Once the tip of the stake is in the victim’s body, the Storyteller begins an extended roll of the caster’s Thaumaturgy rating (difficulty 9), rolling once per hour of game time. Successes on this roll are added to the successes scored in the initial attack. This represents the tip’s progress toward the victim’s heart. A botch indicates that the tip has struck a bone and all accumulated successes are lost (including those from the initial attack roll). Removing the part of the body where the tip impacted (such as a Tzimisce turning into blood or a vampire cutting off their arm) may stop the tip’s progress, depending on the number of successes acquired and the Storyteller’s discretion. When the shaft accumulates a total of 15 successes, it reaches the victim’s heart. This paralyzes Kindred and is instantly fatal to mortals and ghouls.

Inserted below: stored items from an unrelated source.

import Mathlib
import Summits.CriticalPhenomena.SAWScalingLimit.Theses.SAWDefectDecoherence
import Summits.CriticalPhenomena.SAWScalingLimit.Theses.SAWPhaseRetrieval
import Summits.CriticalPhenomena.SAWScalingLimit.Theses.SAWWindingAlias
import Summits.CriticalPhenomena.SAWScalingLimit.Theses.SAWResidueField
import Summits.CriticalPhenomena.SAWScalingLimit.Theses.SAWDevelopingMap
import Summits.CriticalPhenomena.SAWScalingLimit.Theorems.ObservableToSLE.Negative.TightnessNecessity
import Summits.CriticalPhenomena.SAWScalingLimit.Theorems.ObservableToSLE.Negative.Identification
import Summits.CriticalPhenomena.SAWScalingLimit.Theorems.ObservableToSLE.Negative.FirstStepSilence
import Summits.CriticalPhenomena.SAWScalingLimit.Theorems.ObservableToSLE.Negative.HypothesisSilence
import Summits.CriticalPhenomena.SAWScalingLimit.Theorems.ObservableToSLE.Negative.EndpointNecessity
import Summits.CriticalPhenomena.SAWScalingLimit.Theorems.BoundaryClosureNegative_Instance

/-!
# Disproof of `ObservableToSLER` (crux stmt-CriticalPhenomena-14005) — findings

Standing adversary file (refuter `cdisprove`; gen 1 wrote §1–§7, gen 2 / cycle 2 wrote §8–§13)
for the glue crux

  `ObservableToSLER : HexObservableLimitR → HexTight → ⟨DCS 2012 Conjecture 1, typed⟩`

shared by the routes SAWDefectDecoherence / SAWPhaseRetrieval / SAWResidueField (decl
`ObservableToSLER`) and SAWWindingAlias (decl `ObservableToSLE`), and — finding §1 — LITERALLY THE
SAME STATEMENT as item stmt-CriticalPhenomena-10472 (`SAWDevelopingMap.ObservableToSLE`, whose
antecedent `SAWDevelopingMap.HexObservableLimit` now carries item 14003 = `HexObservableLimitR`;
its own standing file `Cruxes/ObservableToSLE/Disproof.lean`, cycle 4, and the landed
`Theorems/ObservableToSLE/Negative/*` apply here verbatim).
Everything below is a checked theorem (rc 0, NO `sorry`); prose lives in docstrings only.

LANDED under `Summits/CriticalPhenomena/SAWScalingLimit/Theorems/ObservableToSLER/Negative/`:

| module | proposal | content |
|---|---|---|
| `Negative.RootPinNecessity` | p72543 ✓ | §5: `HexObservableLimitRootFree`, `obsLimitR_of_rootFree`, `not_rootFree`, `observableToSLER_withRootFreeHyp` |
| `Negative.NormalisationDrift` | p72591 ✓ | §6–§7: `itoDrift`, `ratioDrift_eq`, `ratioDrift_ne_zero`, `tendsto_ratioDrift_atTop`, `canonical_halfLattice_height_zero`, `canonical_not_halfLattice`, `tendsto_splitMesh` |
| `Negative.OrientationSilence` | p77126 ✓ (cycle 2) | §8–§9: `FlatAt`, `rFlat_false_of_flatAt`, `obsLimitRBody_of_flatAt(_rootOfUnity)`, `IsFlatPinnedWith`, `obsLimitRBody_of_relativeClass_ne`, `obsLimitR_iff_untilted`, `CruxPerDomain`, `perDomain_disc`, `perDomain_tilted` |
| `Negative.RootRenewalDefects` | p77320 (cycle 2, pending) + `Negative.NotRootRenewal` (to follow) | §10/§12: `isRenewalRowList_iff_of_getLast_lt`, `not_isRenewalRowList_of_high_then_low`, `noRenewal_iff_reaches_top`, `noRenewalObs_eq_of_forcedU`, `rr_ineq_false_of_forcedU`, `Z_pos_of_nonempty` |

and, from the sibling seat on the duplicate item 10472, `Theorems/ObservableToSLE/Negative/*`
(NoCutPoint, EndpointNecessity, Identification, HypothesisSilence, TightnessNecessity,
FirstStepSilence, CompactContainer, RootSilence, DeepEndpoints, HalfDiscMesh, FloorClassNonVacuity,
AdmissibleInstance) — all apply verbatim by `same_statement_as_item_10472`.

## Verdict (cycles 1–2): NO KILL — and why it resists

`¬ ObservableToSLER ↔ HexObservableLimitR ∧ HexTight ∧ ¬ HexConjecture` (`not_crux_iff`).  A
refutation must PROVE the ψ-averaged, two-point flat-pinned DCS Conjecture 2 (item 14003, open),
PROVE eventual tightness of the critical hexagonal SAW (item 5423, open) and DISPROVE DCS
Conjecture 1 as typed (item 0808) — which is not junk-refutable (landed
`Negative.EndpointNecessity`, `HexConjecture/Negative/*`: the conclusion forces exactly its own
hypothesis structure, the laws are honest probability measures eventually, `CurveClass ℂ` is
Polish).  The crux is implied by its own conclusion (`of_conclusion`), so no
`_false_without_<H>` theorem can exist for either hypothesis (§2).  Cycle 2 re-audited the
antecedent `R` for junk-FALSITY (which would make the crux vacuously true): none found — `F(b_δ) ≠ 0`
for boundary `a_δ, b_δ` of a simply connected `Λ_δ` (deterministic winding), the limit
`(Φ′/Φ′(b))^{5/8}` is scale- and branch-invariant, overlapping balls only void instances, the
corridor witness of 5420 is blocked by the rigid root ball (§5); so `R` stands or falls with DCS
Conjecture 2 itself.

## Index of findings (for provers / planners / the lead of the gate line)

* §1 SHAPE.  `crux_iff`, `of_conclusion`, `not_crux_iff`; the four route copies are `Iff.rfl`;
  **`same_statement_as_item_10472`**: `ObservableToSLER ↔ SAWDevelopingMap.ObservableToSLE` by
  `Iff.rfl` — items 14005 and 10472 are ONE statement filed twice (planners: dedup; every landed
  `Theorems/ObservableToSLE/Negative/*` lemma applies verbatim here).
* §2 LOAD-BEARING ANALYSIS.  `ObservableToSLERWithoutObsLimit` (= `HexTight → HexConjecture`) and
  `ObservableToSLERWithoutTight` (= `HexObservableLimitR → HexConjecture`) are both implied by
  `HexConjecture`; W5 port: `withoutTight_iff` — dropping `HexTight` costs exactly
  `HexObservableLimitR → HexTight` (tightness is a CONSEQUENCE of the conclusion,
  `hexTight_of_hexConjecture`), so a line avoiding `HexTight` proves it on the way.
* §3 THE CRUX IS EXACTLY IDENTIFICATION: `crux_iff_identification` (soft half PROVED in the tree:
  Prokhorov + discharged uniqueness of the SLE law; `HexTight` enters only through Prokhorov).
* §4 SILENCE OF THE HYPOTHESIS where the conclusion lives.  `ObsLimitRBody c D` names the
  per-domain content of `HexObservableLimitR` (`obsLimitR_iff_body`); it is PROVABLE OUTRIGHT on the
  unit disc for every constant `c` (`obsLimitRBody_unitDisc`, the two-point flat premise being
  false there, `two_point_flat_premise_false_on_unitDisc`), i.e. `HexObservableLimitR` carries no
  information on `(𝔻; 1, −1)`, where `HexConjecture` must nevertheless be proved; and it is silent
  on every slit domain `Ω ∖ γ[0,1]` of the martingale scheme after ONE step
  (`slitSegment_ne_carrier`, re-exported).  The flat-pinned → rough-root, Jordan → slit,
  per-domain → Carathéodory-uniform bootstrap of Conjecture 2 is therefore INSIDE this item.
* §5 THE ROOT PIN IS THE ONLY THING BETWEEN `HexObservableLimitR` AND A REFUTED STATEMENT.
  `HexObservableLimitRootFree` := the hypothesis with the two root clauses (flat ball at `pt 0`,
  exact half-lattice at `pt 0`) deleted = the refuted item 5420 verbatim; `obsLimitR_of_rootFree`
  (it is a strengthening of `HexObservableLimitR`) and **`not_rootFree`** (FALSE: the corridor
  witness of `SAWDefectDecoherenceHexObservableLimit_refuted`, replayed on the landed
  `BoundaryClosureNegative_*` engine).  MORAL: the bootstrap target inside the crux ("Conj. 2 with
  a rough root") can NOT be the root-free averaged statement — any admissible rough-root form must
  keep lattice control at the root (canonical discretisation at the tip, which the SAW's own slit
  domains have automatically); and the crux with its hypothesis strengthened to the root-free form
  is vacuously true (`crux_withRootFreeHyp`), so that strengthening is worthless.
* §6 MECHANISM ALGEBRA (Itô).  `itoDrift_eq_zero_iff`: `g′^α (g − W)^β` with `(α, β) = (5/8, −5/4)`
  is driftless iff `κ = 8/3`; **`ratioDrift_eq`** / `ratioDrift_ne_zero`: the observable
  normalised at a boundary point `u` that is NOT the SLE target has drift
  `(25/6)(X − U)/(X U²) ≠ 0` — the `b`-normalisation is load-bearing AND works only because
  `b = pt 1` is the target of the curve (hydrodynamic tangency `U → ∞` kills the drift).
* §7 DICTIONARY GAP (lattice).  The exact-half-lattice clause of `HexObservableLimitR` versus the
  CANONICAL discretisation `hexSAWLaw` lives on: at height `0` the canonical discretisation is the
  exact half-lattice (`canonical_halfLattice_height_zero`), but a flat piece at ANY height `y > 0`
  splits a lattice row along meshes `δ_k → 0⁺` (`canonical_not_halfLattice`): for such marked
  points `HexObservableLimitR` never speaks about `Ω_δ` itself along that sequence.
* §8 (cycle 2) ORIENTATION SILENCE — S1 IS LOAD-BEARING FOR THE GATE LINE.  `FlatAt D i u ρ`
  (flat piece at `pt i` with inner normal `u·I`; `u = 1` is verbatim `R`'s ball clause,
  `flatAt_one_iff`).  **`rFlat_false_of_flatAt`**: a flat piece of ANY other unit orientation
  `u ≠ 1` at `pt i` falsifies `R`'s class-`1` clause at EVERY radius (witness `pt i + t·I(1 − u)`),
  hence `ObsLimitRBody c D` holds outright for every `c` (`obsLimitRBody_of_flatAt`,
  `…_rootOfUnity` for `u⁶ = 1`).  With card 3's `IsFlatPinned D ρ ↔ ∃ u, IsFlatPinnedWith D u ρ`
  (`isFlatPinned_iff`): of the 36 orientation pairs of K2 (`TwoPieceFloorIdentification` /
  `FloorIdU`), `R` binds exactly `(1, 1)` (`isFlatPinnedWith_one_iff`,
  `obsLimitRBody_of_isFlatPinnedWith`); every pair of NONZERO RELATIVE CLASS is free
  (`obsLimitRBody_of_relativeClass_ne`) and no global lattice symmetry reaches it; co-tilted pairs
  `(u, u)` need the (provable, but untyped in `R`) 60°-rotation covariance of `hexSAWLaw`,
  `hexParafermionicObservable`, `Φ`, `ψ` AND of the row clause `m ≤ v.1 1` (which becomes a
  `rowCoord`-family clause).  `obsLimitR_iff_untilted`: `R` ↔ `R` restricted to domains with no
  tilted/flipped flat piece.  For (𝔻; −i, i)-type targets every gate pair has nonzero relative class
  (TRIAGE r1-2/3), so S1 `OrientationTransfer` — or a planner re-typing of item 14003's two ball
  clauses with independent orientations `u_i⁶ = 1` (immune to the 5420 corridor witness for the same
  reason `R` is: the root ball stays rigid) — is a crux-rank stub of the merged gate line.
* §9 (cycle 2) THE CRUX IS IRREDUCIBLY A TRANSFER STATEMENT.  `CruxPerDomain` (content of `R` at
  `D` + `HexTight` ⇒ Conj. 1 at `D`) implies the crux (`crux_of_perDomain`) but contains
  `HexTight → Conj. 1` on the disc and on every tilted two-piece domain with NO observable input
  (`perDomain_disc`, `perDomain_tilted`; `perDomain_iff`): no line may consume `R` only at the
  target domain; `R` on the co-oriented flat class must be transported (restriction / renewal /
  Radó) to where `R` says nothing.
* §10 (cycle 2) `RootRenewal` (card 1's typed input) — the two defects, CHECKED at list level:
  vacuous splits (`isRenewalRowList_of_forall_lt/ge`); (a) low target ⇒ typed renewal at `h` iff
  the walk never reaches row `h` (`isRenewalRowList_iff_of_getLast_lt`), so over a window below
  which the target lies `noRenewalObs` is EXACTLY the mass reaching the window top
  (`noRenewal_iff_reaches_top`); (b) forced U-profile ⇒ `noRenewalObs = F(z)`
  (`not_isRenewalRowList_of_high_then_low`, `noRenewalObs_eq_of_forcedU`) and RR's inequality fails
  for every `ε < 1` once a walk exists (`rr_ineq_false_of_forcedU`, `Z_pos_of_nonempty`); and
  §12 realises the forcing domain for arbitrary `R₀, K` in lattice coordinates:
  **`not_rootRenewal : ¬ RootRenewal`** (checked, no sorry).  AUDIT OF THE SURVIVING FIRST LEMMAS (no theorem needed): card 3's
  `RenewalFactorisation` and card 2's `GateFactorisation` are correct AS TYPED, including the junk
  regimes of `HexMidEdgeSAW` (non-edge `b`, `a = b`, trivial walk: `eq_of_nil` and the exclusions
  `a ≠ s(p,q) ≠ b` resp. `a ∌ Λb`, `z ∌ Λa` dispose of them; `length = #verts` is additive;
  `edges_nodup` splits and re-joins because inner edges of the halves live inside `S`/`Λ ∖ S`).
  AUDIT OF `RenewalAccumulation` (RA, the load-bearing input of the merged gate line): no junk
  instance found — `r ≤ 1` forced but free, `innerComponent ∋ c`, `q ∈ Ω_δ ∖ hexBall` forced by
  `HasCleanWindow` + maximality of the component, each lattice edge crosses exactly one `rowCoord`
  family (so the `σ (rowCoord i q − rowCoord i p) = 1` clause is always satisfiable), the window
  radius `ρ` is chosen after `r` (cusps harmless), simply connected `D` cannot force a double visit
  of the `c`-component (a self-touching corridor would enclose a region of `D`).  Its lattice core
  is a BET on non-slowly-varying irreducible-bridge height tails at `x_c` (index `3/4` expected,
  Alberts–Duminil-Copin 2010 in the continuum; a slowly varying tail would void `[r, √r]` windows
  with probability bounded below) — open, consistent with everything known; no cheap kill.
* §11 Targets: none (no line picked).  §12 (cycle 2) **`RootRenewal` IS FALSE**: the forcing domain
  (slanted box + top row + slanted down column in `fj` coordinates), `simplyConnected_Lam`,
  `patch_clause`, `far_clause`, `forcedU`, `nonempty_saw`, **`not_rootRenewal`** — all checked.
  Near-misses: none.
* §13 (cycle 2) PLANNER AID: the orientation-complete hypothesis **`HexObservableLimitR6`** (item
  14003's body with independent orientations `k : Fin 2 → Fin 6`, unit `ζ^{k i}`, flat piece
  `FlatAt`, half-lattice clause in the cut row family `orientFamily`/`orientSign`), TYPED AND
  ELABORATING; `obsLimitR6Body_zero_iff` (its co-oriented instance is `R`'s body),
  `obsLimitR_of_R6 : R6 → R`, `cruxR6_of_crux` (the crux re-filed over `R6` is the weaker item and
  deletes S1), `flatAt_zeta_three` (`k = 3` is the ceiling class `u = −1`, e.g. DCS's strip `S_T`
  bottom-to-top, on which `R` is silent).
-/

noncomputable section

Attempts to surgically remove the tip of the shaft can be made with an extended Dexterity + Medicine roll made once per hour (difficulty 7 for Kindred and 8 for mortals). The surgeon must accumulate a number of successes equal to those currently held by the shaft in order to remove the tip. Once surgery begins, however, the shaft begins actively evading the surgeon’s probes, and its rolls are made once every 30 minutes for the duration of the surgery attempt. Each individual surgery roll that scores less than three successes inflicts an additional unsoakable level of lethal damage on the patient.

Shaft of Belated Quiescence may be performed on other wooden impaling weapons, such as spears, arrows, practice swords, and pool cues, provided that they are made of rowan wood. It may not, however, create a Bullet of Belated Quiescence.

Ward versus Lupines
This wards an object in a manner identical to that of the Level Two ritual Ward Versus Ghouls, except that it affects werewolves.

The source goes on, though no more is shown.